Inter-marriages and inter-names

We have been clueless over the fact that why did SRK [Bollywood superstar Shahrukh Khan] choose to write his son AbRam’s name in such a different manner and here’s what the actor has explained. ‘His name is based on a variation of Prophet Abraham. And I liked the connotation that it’s…a secular name. We are a Hindu-Muslim family… and I want my children to grow up without any difference of opinion in the name. It’s nice this way and has more universal appeal’ […] Shahrukh Khan already has two kids with wife Gauri Khan. His son named Aryan Khan is 15 years old, while his daughter Suhana is 12 years old. (Filmibeat, 21 August 2013)

 

Talking about boundary-crossing names in the last post, I mentioned the eye-catching nature of the names borne by the children of Bollywood icon Shahrukh and Gauri Khan.

This is an interesting case for several reasons: like the names of other offspring of ‘love-matches’ the names Aryan and Suhana Khan bear a trace of the ‘modern’ conjugal production of the child as the joint achievement of both parents in which they see an objectification of their love , coded here in the ‘nextness’ of names that indicate their different religious backgrounds: ‘We are a Hindu-Muslim family,’ Shahrukh Khan notes. But he also calls attention to the ‘secularism’ of the name of his most recent child: ‘I liked the connotation that [AbRam’s]…a secular name.’

This points towards the common understanding that all inter-faith marriages are to some degree ‘secular’ in signifying an ability to transcend conventional divisions, and it is worth noting that most Indian rationalist organisations claim to offer financial and legal support to couples who have performed them in the face of familial opposition.

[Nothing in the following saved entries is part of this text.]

/-!
# NE5 ∕ U3, route P2 — R-IDENT part (C): ON THE CARRIERS' DOMAIN GEOMETRY the model of record's ordered output `out` (2.13)
# IS route P2's Kotecký–Preiss cluster sum `Σ_{K ∈ clus X} Φᵀ(K)` — the two NE5 routes share ONE representation (MI-R)

Cell `pub-balaban`, unit `b2b-balaban-t4-ne5-p2` (T⁴ fan-out NE5 ∕ node U3, PROVER seat P2 «polymer-activity Lipschitz ∕
Kotecký–Preiss route», lineage gen 18; journal CLAIM «R-IDENT», design question l.6827).  Summits-side new work under the LEAN
PLACEMENT RULE (cell bookkeeping over the swarm's typed objects; NOT a Literature module; nothing of the manuscripts under audit is
asserted — [Balaban1988RG2Cluster] (2.11)–(2.13) p. 14 are cited for FORM only).  HONEST FRAMING: rung (B)+1 of the FINITE-VOLUME T⁴
continuum programme — NOT infinite volume, NOT a mass gap, NOT the Clay problem, NOT a proof of NE5 (spine 0∕9).  HONEST DEPENDENCY
(cell line, verbatim): continuum YM on T⁴ ⇐ BetaPertH ∧ nine spine estimates (0/9 proved); BetaPertH ⇐ (D1) ∧ (D4) ∧ CAP+tail;
G-an2-4 gates asym, D1 and NE2/3/4.

WHAT.  Over a `ClusterRepOfDomains.DomainGeometry G` of the carriers and the swarm's label data `B13StepTermLabels.InnerData D`
(socket `B13StepTermSocket.labelsIndexing G D`, hard core `touchInc G`):
* §1 the model of record's `ρᵀ` IS `UrsellMayerSeries.ursT (touchInc G)` (`rfl`); on a same-scale family route P2's hard core `G.inc`
  (same scale ∧ footprints touch) has the same truncated functional (`truncatedWeight_inc_eq_touchInc`);
* §2 **`sum_polyTuples_eq_sum_clus`** — (2.13)'s covering tuples `polyTuples G k X n` (*"(Z₁,…,Zₙ): ∪Zᵢ = X"*) are the disjoint
  union over route P2's covering FAMILIES `K ∈ G.clus X` of the tuples of `K` with image exactly `K`;
* §3 **`out_eq_clusterSum`** (R-IDENT ON THE CARRIERS): at a step-`k` domain `X`, with the activity `H Z := Σ_{ℓ ∈ innerLabels D k Z}
  act Z ℓ o h`, under (i) the socket's levelwise summability binder (`B13StepTermSocket.out_eq_levelwise`) and (ii) absolute
  convergence of the ordered Ursell series of `H` on every `K ∈ G.clus X` (part (B)'s hypothesis):
  `B13StepTermFamily.out (labelsIndexing G D) (touchInc G) act k o h X = Σ_{K ∈ G.clus X} Φᵀ(K; H)` (for `touchInc G` and for
  `G.inc`); hence **`outB_clusterRep_eq_out`** ∕ `EBre_eq_re_out`: route P2's represented output `(G.clusterRep ρA ρB).outB g U X`
  with the activities READ OFF the model of record equals the model of record's output — the holder lineage's `representsB` (tuple
  form, `B13StepOfRecord`) and route P2's `Represents` (Kotecký–Preiss form) are two spellings of ONE identification (option α);
* §4 **BOTH BINDERS FROM THE SWARM'S OWN DATA**: an activity majorant `A Z ℓ ≥ ‖act Z ℓ o h‖` with anchored exponential norm `Φ`,
  locality `reach`∕`ν`, `4νΦ < 1` — verbatim the data of `UrsellTermBudget.termRep_b13_of_actNorm` (row O1-d3) — give (i)
  (`summable_levelNorm_of_actNorm`) AND (ii) (`UKabs_div_le_of_actNorm`: `UKabs K (n+1)∕(n+1)! ≤ #cubes(X)·Φ·(4νΦ)ⁿ`, anchoring the
  first member at a cube of `X`, `UrsellSeriesBound.sum_abs_rhoT_prod_div_factorial_le`); hence **`out_eq_clusterSum_of_actNorm`**.
No estimate is assumed beyond these displayed binders (the activity majorant — the SHAPE of [Balaban1988RG2Cluster] Lemma 3 (2.38)
p. 20 — stays a hypothesis, c4); `FlowStep.BetaPertH`, (B), (B^μ) do not occur.  0 sorry; axioms: the standard trio.
-/

noncomputable section

open Finset
open scoped BigOperators

namespace Summit.QuantumFields.BalabanUV.T4Continuum.B13OutKPForm

open Literature.Probability.LatticeModels (hcUrsell hcUrsell_congr truncatedWeight truncatedWeight_image truncatedWeight_congr)
open Literature.MathematicalPhysics.QuantumFieldTheory.Balaban1983to89.T4OutputRate (Carriers)
open Literature.MathematicalPhysics.QuantumFieldTheory.Balaban1983to89.T4ActivityLipschitz (ClusterRep clusterSum)
open Summit.QuantumFields.BalabanUV.T4Continuum.ClusterRepOfDomains (DomainGeometry)
open Summit.QuantumFields.BalabanUV.T4Continuum.UrsellMayerSeries (tgraph ursT UKabs Uexact hasSum_clusterSum_exact)
open Summit.QuantumFields.BalabanUV.T4Continuum.B13StepTermLabels (InnerLabel InnerData innerLabels polyTuples mem_polyTuples
  termLabels Covers)
open Summit.QuantumFields.BalabanUV.T4Continuum.B13StepTermSocket (touchInc labelsIndexing sum_term_termLabels out_eq_levelwise)
open Summit.QuantumFields.BalabanUV.T4Continuum.B13StepTermFamily (term out)

variable {C : Carriers} [DecidableEq C.Dom] {Cube : Type*} [DecidableEq Cube] {Bnd : Type*} [DecidableEq Bnd]
  (G : DomainGeometry C Cube) (D : InnerData C Bnd)
import Summits.Ventures.PercRepro.ProfileFlatUpset
import Mathlib.Combinatorics.Hall.Finite

/-!
# PercRepro — (PM-flat): (H-gen) FOR ALL UP-SETS IS A PERFECT MATCHING `BI_k → BI_{n−k}` ALONG FLAT CONTAINMENT `cl X ⊆ cl X′`
(p10, gen 26; the equivalence is a theorem, the matching a conjecture, NOT asserted)

For a finite matroid `M` on `n` elements and `2k < n`, the EXACT-mirror containment matching `BI_k → BI_{n−k}` (`X ⊆ X′`) fails
(gen 26: `Θ₃` + chord), but the graph `X ∼ X′ iff cl X ⊆ cl X′` — whose neighbourhoods are the unions of the `β`-pools above `cl X`
— has a saturating matching on every matroid with ≤ 8 elements (pmflat.py) and, by the equivalence below, on every matroid
with ≤ 9 elements (the max-flow form of (H-gen), kit j297474):

  (PM-flat)  for every `2k < n` there is an injection `f : BI_k → BI_{n−k}` with `cl X ⊆ cl (f X)`

(`BiIndepFlatSup`; since `P_k = P_{n−k}` it is a bijection — equivalently a PERMUTATION `ψ` of `BI_k` with `X ⊆ cl(E ∖ ψ X)`).
THEOREMS: `card_filter_clF_mem_le_mirror_of_flatSup` — (PM-flat) ⟹ (H-gen) for every up-set `U` (the closure-in-`U` form:
`#{X ∈ BI_k : cl X ∈ U} ≤ #{X ∈ BI_{n−k} : cl X ∈ U}`); `flatSup_of_forall_upset` — the converse: (H-gen) for every up-set gives
Hall's condition for the flat-containment graph (take `U` = the up-set generated by the closures of a family `𝒜 ⊆ BI_k`), hence
the matching (Mathlib's Hall theorem); so **`biIndepFlatSup_iff_forall_upset`: (PM-flat) ⟺ (H-gen) for all up-sets of flats**,
for every finite matroid.  Nothing here asserts (PM-flat) or (H-gen).
-/

open scoped Matroid

namespace PercRepro.Cogirth

open Finset ThmH Skew

variable {α : Type} [DecidableEq α] {M : Matroid α} [M.Finite]

/-- The flat-containment neighbours of a family `𝒜 ⊆ BI_k` at level `m`: the `X′ ∈ BI_m` with `cl X ⊆ cl X′` for some
`X ∈ 𝒜`. -/
noncomputable def flatNbrs (M : Matroid α) [M.Finite] (𝒜 : Finset (Finset α)) (m : ℕ) : Finset (Finset α) :=
  (biIndepSets M m).filter (fun X' => ∃ X ∈ 𝒜, clF M X ⊆ clF M X')

/-- **(PM-flat), injection form (NOT asserted)**: for every `2k < n`, an injection `f` on `BI_k` with
`f X ∈ BI_{n−k}` and `cl X ⊆ cl (f X)`. -/
def BiIndepFlatSup (α : Type) [DecidableEq α] : Prop :=
  ∀ (M : Matroid α) [M.Finite] (k : ℕ), 2 * k < (gr M).card →
    ∃ f : Finset α → Finset α, Set.InjOn f (biIndepSets M k) ∧
      ∀ X ∈ biIndepSets M k, f X ∈ biIndepSets M ((gr M).card - k) ∧ clF M X ⊆ clF M (f X)

/-- **(PM-flat), Hall form (NOT asserted)**: every `𝒜 ⊆ BI_k` (`2k < n`) has at least `#𝒜` flat-containment neighbours in
`BI_{n−k}`. -/
def BiIndepFlatSupHall (α : Type) [DecidableEq α] : Prop :=
  ∀ (M : Matroid α) [M.Finite] (k : ℕ), 2 * k < (gr M).card →
    ∀ 𝒜 ⊆ biIndepSets M k, 𝒜.card ≤ (flatNbrs M 𝒜 ((gr M).card - k)).card

/-- **(H-gen) for every up-set, closure form** (the statement of ProfilePointedMirrorUpset's `SepMirror` in the `u`-form). -/
def UpsetMirror (α : Type) [DecidableEq α] : Prop :=
  ∀ (M : Matroid α) [M.Finite] (U : Finset (Finset α)), UpFlats M U → ∀ k : ℕ, 2 * k < (gr M).card →
    ((biIndepSets M k).filter (fun X => clF M X ∈ U)).card ≤
      ((biIndepSets M ((gr M).card - k)).filter (fun X => clF M X ∈ U)).card

/-! ### (PM-flat) ⟹ (H-gen) -/

/-- An injection along flat containment sends the sets with closure in an up-set `U` to sets with closure in `U`. -/
theorem card_filter_clF_mem_le_mirror_of_flatSup (h : BiIndepFlatSup α) {U : Finset (Finset α)} (hU : UpFlats M U)
    {k : ℕ} (hk : 2 * k < (gr M).card) :
    ((biIndepSets M k).filter (fun X => clF M X ∈ U)).card ≤
      ((biIndepSets M ((gr M).card - k)).filter (fun X => clF M X ∈ U)).card := by
  obtain ⟨f, hinj, hf⟩ := h M k hk
  apply card_le_card_of_injOn f
  · intro X hX
    rw [mem_coe, mem_filter] at hX ⊢
    obtain ⟨hXb, hXU⟩ := hX
    exact ⟨(hf X hXb).1, hU.up _ hXU _ (isFlatF_clF _) (hf X hXb).2⟩
  · exact hinj.mono (fun X hX => (mem_filter.1 hX).1)

/-- (PM-flat) ⟹ (H-gen) for every up-set. -/
theorem upsetMirror_of_flatSup (h : BiIndepFlatSup α) : UpsetMirror α :=
  fun _ _ _ hU _ hk => card_filter_clF_mem_le_mirror_of_flatSup h hU hk

/-! ### (H-gen) for every up-set ⟹ Hall's condition for the flat-containment graph -/

open scoped Classical in
/-- The up-set of flats generated by the closures of a family `𝒜`. -/
noncomputable def genUpset (M : Matroid α) [M.Finite] (𝒜 : Finset (Finset α)) : Finset (Finset α) :=
  (gr M).powerset.filter (fun F => IsFlatF M F ∧ ∃ X ∈ 𝒜, clF M X ⊆ F)

open scoped Classical in
/-- Membership in `genUpset`. -/
theorem mem_genUpset {𝒜 : Finset (Finset α)} {F : Finset α} :
    F ∈ genUpset M 𝒜 ↔ F ⊆ gr M ∧ IsFlatF M F ∧ ∃ X ∈ 𝒜, clF M X ⊆ F := by
  unfold genUpset
  rw [mem_filter, mem_powerset]

/-- `genUpset` is an up-set of flats. -/
theorem upFlats_genUpset (𝒜 : Finset (Finset α)) : UpFlats M (genUpset M 𝒜) where
  flat := fun F hF => (mem_genUpset.1 hF).2.1
  up := fun F hF G hG hFG => by
    rw [mem_genUpset] at hF ⊢
    obtain ⟨-, -, X, hX, hXF⟩ := hF
    exact ⟨hG.1, hG, X, hX, hXF.trans hFG⟩

/-- The sets of `BI_m` with closure in `genUpset 𝒜` are exactly the flat-containment neighbours of `𝒜`. -/
theorem filter_clF_mem_genUpset_eq (𝒜 : Finset (Finset α)) (m : ℕ) :
    (biIndepSets M m).filter (fun X => clF M X ∈ genUpset M 𝒜) = flatNbrs M 𝒜 m := by
  unfold flatNbrs
  apply filter_congr
  intro X' _
  rw [mem_genUpset]
  constructor
  · rintro ⟨-, -, h⟩
    exact h
  · intro h
    exact ⟨clF_subset_gr_fu _, isFlatF_clF _, h⟩

/-- (H-gen) for every up-set gives Hall's condition for the flat-containment graph: `𝒜 ⊆ BI_k` lies inside the sets with
closure in the up-set it generates. -/
theorem flatSupHall_of_upsetMirror (h : UpsetMirror α) : BiIndepFlatSupHall α := by
  intro M _ k hk 𝒜 h𝒜
  have h1 := h M (genUpset M 𝒜) (upFlats_genUpset 𝒜) k hk
  rw [filter_clF_mem_genUpset_eq, filter_clF_mem_genUpset_eq] at h1
  refine le_trans ?_ h1
  apply card_le_card
  intro X hX
  unfold flatNbrs
  rw [mem_filter]
  exact ⟨h𝒜 hX, X, hX, Subset.refl _⟩

/-! ### Hall's condition ⟹ the matching (Mathlib's Hall theorem) -/

/-- The Hall form of (PM-flat) gives the injection form. -/
theorem flatSup_of_flatSupHall (h : BiIndepFlatSupHall α) : BiIndepFlatSup α := by
  intro M _ k hk
  have hH := h M k hk
  let T : Finset (Finset α) := biIndepSets M ((gr M).card - k)
  let t : {X // X ∈ biIndepSets M k} → Finset (Finset α) := fun X => T.filter (fun X' => clF M X.1 ⊆ clF M X')
  have hall : ∀ s : Finset {X // X ∈ biIndepSets M k}, s.card ≤ (s.biUnion t).card := by
    intro s
    have h1 := hH (s.map (Function.Embedding.subtype _)) (by
      intro X hX
      rw [mem_map] at hX
      obtain ⟨Y, _, rfl⟩ := hX
      exact Y.2)
    rw [card_map] at h1
    refine h1.trans (card_le_card ?_)
    intro X' hX'
    unfold flatNbrs at hX'
    rw [mem_filter] at hX'
    obtain ⟨hX'T, Y, hY, hYX'⟩ := hX'
    rw [mem_map] at hY
    obtain ⟨Z, hZ, rfl⟩ := hY
    rw [mem_biUnion]
    refine ⟨Z, hZ, ?_⟩
    simp only [t, mem_filter]
    exact ⟨hX'T, hYX'⟩
  obtain ⟨f, hfinj, hft⟩ := (all_card_le_biUnion_card_iff_existsInjective' t).1 hall
  refine ⟨fun X => if hX : X ∈ biIndepSets M k then f ⟨X, hX⟩ else X, ?_, ?_⟩
  · intro X hX Y hY hXY
    have hX' : X ∈ biIndepSets M k := hX
    have hY' : Y ∈ biIndepSets M k := hY
    dsimp only at hXY
    rw [dif_pos hX', dif_pos hY'] at hXY
    exact congrArg Subtype.val (hfinj hXY)
  · intro X hX
    dsimp only
    rw [dif_pos hX]
    have h1 := hft ⟨X, hX⟩
    simp only [t, mem_filter] at h1
    exact h1

/-- The injection form of (PM-flat) gives the Hall form. -/
theorem flatSupHall_of_flatSup (h : BiIndepFlatSup α) : BiIndepFlatSupHall α := by
  intro M _ k hk 𝒜 h𝒜
  obtain ⟨f, hinj, hf⟩ := h M k hk
  apply card_le_card_of_injOn f
  · intro X hX
    have hX' : X ∈ 𝒜 := hX
    have hXk : X ∈ biIndepSets M k := h𝒜 hX'
    unfold flatNbrs
    rw [mem_coe, mem_filter]
    exact ⟨(hf X hXk).1, X, hX', (hf X hXk).2⟩
  · exact hinj.mono (fun X hX => h𝒜 hX)

/-- **(PM-flat) ⟺ (H-gen) FOR ALL UP-SETS OF FLATS** (for every finite matroid on `α`). -/
theorem biIndepFlatSup_iff_forall_upset : BiIndepFlatSup α ↔ UpsetMirror α :=
  ⟨upsetMirror_of_flatSup, fun h => flatSup_of_flatSupHall (flatSupHall_of_upsetMirror h)⟩

/-- (PM-flat) in its two forms is one statement. -/
theorem biIndepFlatSup_iff_flatSupHall : BiIndepFlatSup α ↔ BiIndepFlatSupHall α :=
  ⟨flatSupHall_of_flatSup, flatSup_of_flatSupHall⟩

end PercRepro.Cogirth
import Literature.NumberTheory.Automorphic.QuaternionAlgebraExistence
import Literature.NumberTheory.QuadraticForms.NormIndexFromReciprocityProofs
import HarnessLib

/-!
# Quaternion algebras with prescribed ramification exist, given Hilbert reciprocity
# (Vignéras III Thm. 3.1, existence) — and unconditionally over `ℚ`

Sibling proof file of `Literature.NumberTheory.Automorphic.QuaternionAlgebraAdelic` and
`….QuaternionAlgebraExistence` (namespace `Literature.NumberTheory.Automorphic`), all declarations
fully proved. `QuaternionAlgebraExistence.lean` reduces the named fact
`exists_isQuaternionAlgebra_of_even K` (Vignéras, LNM 800, Ch. III §3 Thm. 3.1, existence half of
the classification: for finite places `S` and real places `T` with `|S| + |T|` even there is a
quaternion algebra over `K` ramified exactly at `S ∪ T`) to O'Meara 71:19
(`QuadraticForms.exists_hilbertSymbol_eq_neg_one_iff K`), and
`QuadraticForms/NormIndexFromReciprocityProofs.lean` proves 71:19 from Hilbert's reciprocity law
71:18 alone (the norm index theorem 65:21, the Global Square Theorem 65:15, the places of 65:18
and the local index 63:13 all being theorems of the tree now). Hence:

* `exists_isQuaternionAlgebra_of_even_of_hilbertReciprocity` — **Vignéras III Thm. 3.1
  (existence) for `K` follows from `QuadraticForms.hilbertReciprocity K`** (Vignéras III Cor. 3.3 =
  O'Meara 71:18), the one named fact left under it;
* `exists_isQuaternionAlgebra_of_even_rat : exists_isQuaternionAlgebra_of_even ℚ` — **over `ℚ` the
  existence theorem holds unconditionally**, Hilbert reciprocity over `ℚ` being the theorem
  `QuadraticForms.hilbertReciprocity_rat` (quadratic reciprocity and the supplements).

## References

* M.-F. Vignéras, *Arithmétique des algèbres de quaternions*, LNM 800 (1980), Ch. III §3,
  Thm. 3.1 (existence), Cor. 3.3 (the product formula for the Hilbert symbol), Thm. 3.7, Thm. 3.8.
* O. T. O'Meara, *Introduction to quadratic forms*, Grundlehren 117, Springer (1963), 71:18, 71:19.
-/

noncomputable section

namespace Literature.NumberTheory.Automorphic

/-- **Classification of quaternion algebras over a number field, existence half, from Hilbert
reciprocity** (Vignéras III §3 Thm. 3.1 via Cor. 3.3): if the Hilbert symbol of `K` satisfies the
product formula `∏_v (a, b)_v = 1` (`QuadraticForms.hilbertReciprocity K a b` for all `a b`), then
for every finite set `S` of finite places and every finite set `T` of real places with `|S| + |T|`
even there is a quaternion algebra over `K` ramified exactly at `S` and at `T`
(`exists_isQuaternionAlgebra_of_even K`): `exists_isQuaternionAlgebra_of_even_of_exists_hilbertSymbol_eq_neg_one_iff`
with O'Meara 71:19 supplied by `QuadraticForms.exists_hilbertSymbol_eq_neg_one_iff_of_hilbertReciprocity`.
[cite: VignerasLNM800, Ch. III §3 Thm. 3.1 (existence) and Cor. 3.3] -/
theorem exists_isQuaternionAlgebra_of_even_of_hilbertReciprocity (K : Type) [Field K] [NumberField K]
    (h71 : ∀ a b : K, QuadraticForms.hilbertReciprocity K a b) :
    exists_isQuaternionAlgebra_of_even K :=
  exists_isQuaternionAlgebra_of_even_of_exists_hilbertSymbol_eq_neg_one_iff K
    (QuadraticForms.exists_hilbertSymbol_eq_neg_one_iff_of_hilbertReciprocity K h71)

/-- **Quaternion algebras over `ℚ` with prescribed ramification exist** (Vignéras III Thm. 3.1,
existence, for `K = ℚ`; classically: for an even number of places `p_1, …, p_r, (∞)` of `ℚ` there
is a rational quaternion algebra ramified exactly there): the named fact
`exists_isQuaternionAlgebra_of_even ℚ` holds unconditionally, by
`exists_isQuaternionAlgebra_of_even_of_hilbertReciprocity` and the theorem
`QuadraticForms.hilbertReciprocity_rat` (Hilbert reciprocity over `ℚ`).
[cite: VignerasLNM800, Ch. III §3 Thm. 3.1 (existence)] -/
theorem exists_isQuaternionAlgebra_of_even_rat : exists_isQuaternionAlgebra_of_even ℚ :=
  exists_isQuaternionAlgebra_of_even_of_hilbertReciprocity ℚ QuadraticForms.hilbertReciprocity_rat

/-- **Vignéras III Thm. 3.1 (existence) for a number field `K` from its one NAMED-FACT leaf**
(fact decomposition of `exists_isQuaternionAlgebra_of_even`, librarian sweep `libsplit-39`,
2026-08-16). The existence half of the classification of quaternion algebras over `K` is PROVED in
the tree from exactly one undischarged named fact, Hilbert's reciprocity law for `K`
(`QuadraticForms.hilbertReciprocity K a b` for all `a b`, O'Meara 71:18 = Vignéras III Cor. 3.3 —
the printed input of Thm. 3.1), by `exists_isQuaternionAlgebra_of_even_of_hilbertReciprocity`
(O'Meara 71:19 being proved from 71:18 in `QuadraticForms/NormIndexFromReciprocityProofs.lean`).
In turn `hilbertReciprocity K` is reduced in the tree to O'Meara 71:17 alone
(`QuadraticForms.hilbertReciprocity_of_inert`, `QuaternionAlgebraExistenceInert.lean`: the second
inequality 65:21 and Hasse's norm theorem are theorems), and holds over `ℚ`
(`QuadraticForms.hilbertReciprocity_rat`, whence `exists_isQuaternionAlgebra_of_even_rat` above).
So `exists_isQuaternionAlgebra_of_even_holds K` will read
`exists_isQuaternionAlgebra_of_even_holds_of K (QuadraticForms.hilbertReciprocity_holds K)`.
[cite: VignerasLNM800, Ch. III §3 Thm. 3.1 (existence) and Cor. 3.3] -/
theorem exists_isQuaternionAlgebra_of_even_holds_of (K : Type) [Field K] [NumberField K]
    (h : ∀ a b : K, QuadraticForms.hilbertReciprocity K a b) :
    exists_isQuaternionAlgebra_of_even K :=
  exists_isQuaternionAlgebra_of_even_of_hilbertReciprocity K h

end Literature.NumberTheory.Automorphic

The offers of assistance made by rationalist groups show their sympathy for inter-faith marriages, but of course the majority of such marriages do not arise from anything so grand as an ideological position on secularism taken up by the couple. Though less widespread than it once was, some incoming brides in north India change (or have changed for them) their forename as well as surname to mark their new circumstances. Inter-faith or -caste marriages, too, may occasion the bride changing her name to efface the boundary crossing the relationship embodied in a kind of post-hoc imposition of propriety.

In light of this, we come to understand the critical role of the boundary-crossing name: a child’s inter-name, in making the inter-marriage explicit, retroactively causes the inter-marriage to form a secular statement. The inter-name of the ‘love-match,’ then, may be indicative of secularism in a lower key, and rationalists indeed encounter inter-faith marriages as a form of lived secularism. If and when couples, too, come to understand their own conjugal trajectories in such a way, their children’s names may signify both the complex unity of their ‘separate’ identities within the child and a kind of statement that reflects back on the ‘secularism’ of the union it emerges from.

Shahrukh Khan is himself well aware of the capacity of personal names to effect automatic categorisation. A recent film of his on the racial profiling of Muslims after the 9/11 attacks on New York foregrounded the highly suggestive statement, ‘My name is Khan and I am not a terrorist,’ and at an airport in New York to promote the same film, right on cue, the star was detained for questioning for two hours ‘because his name came up on a computer alert list.’ ‘“I was really hassled—perhaps because of my name being Khan,” he said in a text message to reporters in India. “These guys just wouldn’t let me through.”’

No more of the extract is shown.